### Stored items

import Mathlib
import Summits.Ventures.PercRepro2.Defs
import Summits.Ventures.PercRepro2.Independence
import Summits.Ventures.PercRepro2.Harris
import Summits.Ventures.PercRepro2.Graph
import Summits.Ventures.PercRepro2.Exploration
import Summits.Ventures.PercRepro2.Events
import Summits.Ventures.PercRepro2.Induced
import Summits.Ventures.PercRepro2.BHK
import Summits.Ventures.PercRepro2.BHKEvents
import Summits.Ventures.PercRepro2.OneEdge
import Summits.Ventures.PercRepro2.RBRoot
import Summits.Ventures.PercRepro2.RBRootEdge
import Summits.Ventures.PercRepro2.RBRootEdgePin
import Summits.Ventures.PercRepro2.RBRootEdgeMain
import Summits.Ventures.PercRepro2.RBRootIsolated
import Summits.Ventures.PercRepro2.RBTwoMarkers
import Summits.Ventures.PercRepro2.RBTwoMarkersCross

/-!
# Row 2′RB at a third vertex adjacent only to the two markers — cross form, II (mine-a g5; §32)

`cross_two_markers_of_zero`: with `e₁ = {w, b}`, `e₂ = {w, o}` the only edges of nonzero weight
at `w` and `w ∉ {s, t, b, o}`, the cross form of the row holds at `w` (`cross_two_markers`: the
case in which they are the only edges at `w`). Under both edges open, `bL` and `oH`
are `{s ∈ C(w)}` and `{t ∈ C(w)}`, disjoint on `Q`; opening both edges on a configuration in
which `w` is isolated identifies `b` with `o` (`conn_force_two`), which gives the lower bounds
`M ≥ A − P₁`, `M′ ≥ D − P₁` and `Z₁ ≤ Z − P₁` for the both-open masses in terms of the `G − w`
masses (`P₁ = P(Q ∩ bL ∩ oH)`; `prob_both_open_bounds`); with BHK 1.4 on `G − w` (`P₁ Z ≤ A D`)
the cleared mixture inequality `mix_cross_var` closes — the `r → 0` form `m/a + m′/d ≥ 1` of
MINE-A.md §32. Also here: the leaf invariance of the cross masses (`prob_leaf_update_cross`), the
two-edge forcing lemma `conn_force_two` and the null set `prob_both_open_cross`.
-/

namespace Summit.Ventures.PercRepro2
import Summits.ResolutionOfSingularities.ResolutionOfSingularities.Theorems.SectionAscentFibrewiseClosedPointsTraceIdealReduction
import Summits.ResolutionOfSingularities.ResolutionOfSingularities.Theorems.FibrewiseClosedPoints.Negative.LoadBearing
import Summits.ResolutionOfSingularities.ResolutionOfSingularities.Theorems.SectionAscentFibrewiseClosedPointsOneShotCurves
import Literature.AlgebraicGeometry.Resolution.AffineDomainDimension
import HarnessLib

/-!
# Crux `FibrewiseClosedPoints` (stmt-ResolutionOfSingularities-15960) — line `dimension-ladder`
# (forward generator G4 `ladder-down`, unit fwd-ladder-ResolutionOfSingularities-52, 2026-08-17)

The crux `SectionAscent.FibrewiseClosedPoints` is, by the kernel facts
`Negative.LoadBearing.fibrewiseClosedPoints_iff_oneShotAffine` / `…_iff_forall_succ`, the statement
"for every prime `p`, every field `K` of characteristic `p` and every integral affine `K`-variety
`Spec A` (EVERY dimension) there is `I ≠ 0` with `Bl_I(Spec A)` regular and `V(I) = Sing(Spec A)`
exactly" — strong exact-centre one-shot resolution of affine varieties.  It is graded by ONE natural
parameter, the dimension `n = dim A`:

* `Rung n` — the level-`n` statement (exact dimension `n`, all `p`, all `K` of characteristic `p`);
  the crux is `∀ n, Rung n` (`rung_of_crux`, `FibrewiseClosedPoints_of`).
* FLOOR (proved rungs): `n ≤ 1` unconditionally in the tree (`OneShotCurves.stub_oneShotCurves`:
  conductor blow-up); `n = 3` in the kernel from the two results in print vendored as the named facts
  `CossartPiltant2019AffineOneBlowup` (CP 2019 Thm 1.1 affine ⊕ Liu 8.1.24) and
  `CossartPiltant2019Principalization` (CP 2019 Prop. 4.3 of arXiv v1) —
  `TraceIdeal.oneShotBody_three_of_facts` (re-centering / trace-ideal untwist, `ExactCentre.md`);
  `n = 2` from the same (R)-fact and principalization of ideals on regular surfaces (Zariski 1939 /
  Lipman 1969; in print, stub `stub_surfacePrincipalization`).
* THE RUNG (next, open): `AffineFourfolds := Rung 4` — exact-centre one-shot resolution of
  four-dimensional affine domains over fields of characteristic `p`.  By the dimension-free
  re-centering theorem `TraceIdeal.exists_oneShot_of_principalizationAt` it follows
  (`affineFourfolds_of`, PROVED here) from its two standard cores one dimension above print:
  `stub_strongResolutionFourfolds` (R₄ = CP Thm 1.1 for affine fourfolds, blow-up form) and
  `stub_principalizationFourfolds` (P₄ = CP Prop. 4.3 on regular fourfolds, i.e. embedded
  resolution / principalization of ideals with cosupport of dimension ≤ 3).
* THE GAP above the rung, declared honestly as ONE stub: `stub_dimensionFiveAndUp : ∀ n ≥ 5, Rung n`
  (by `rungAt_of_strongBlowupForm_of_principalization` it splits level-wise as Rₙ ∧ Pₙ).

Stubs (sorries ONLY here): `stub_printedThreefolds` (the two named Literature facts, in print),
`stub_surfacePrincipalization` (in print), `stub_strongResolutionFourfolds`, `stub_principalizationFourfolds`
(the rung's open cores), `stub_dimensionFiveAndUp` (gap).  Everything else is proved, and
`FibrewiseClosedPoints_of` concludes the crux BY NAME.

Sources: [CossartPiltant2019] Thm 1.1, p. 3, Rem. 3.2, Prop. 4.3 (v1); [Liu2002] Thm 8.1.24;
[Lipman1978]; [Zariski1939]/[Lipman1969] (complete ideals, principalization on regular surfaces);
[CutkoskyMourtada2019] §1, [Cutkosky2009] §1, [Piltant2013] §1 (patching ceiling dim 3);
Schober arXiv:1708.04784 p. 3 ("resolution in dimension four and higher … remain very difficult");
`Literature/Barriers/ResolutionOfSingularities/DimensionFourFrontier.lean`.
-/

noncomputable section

### WHAT YOU NEED TO DO
Could you work out how many lines above contain the string "kernel"? Answer with the number only.

### EXERCISE RESPONSE
2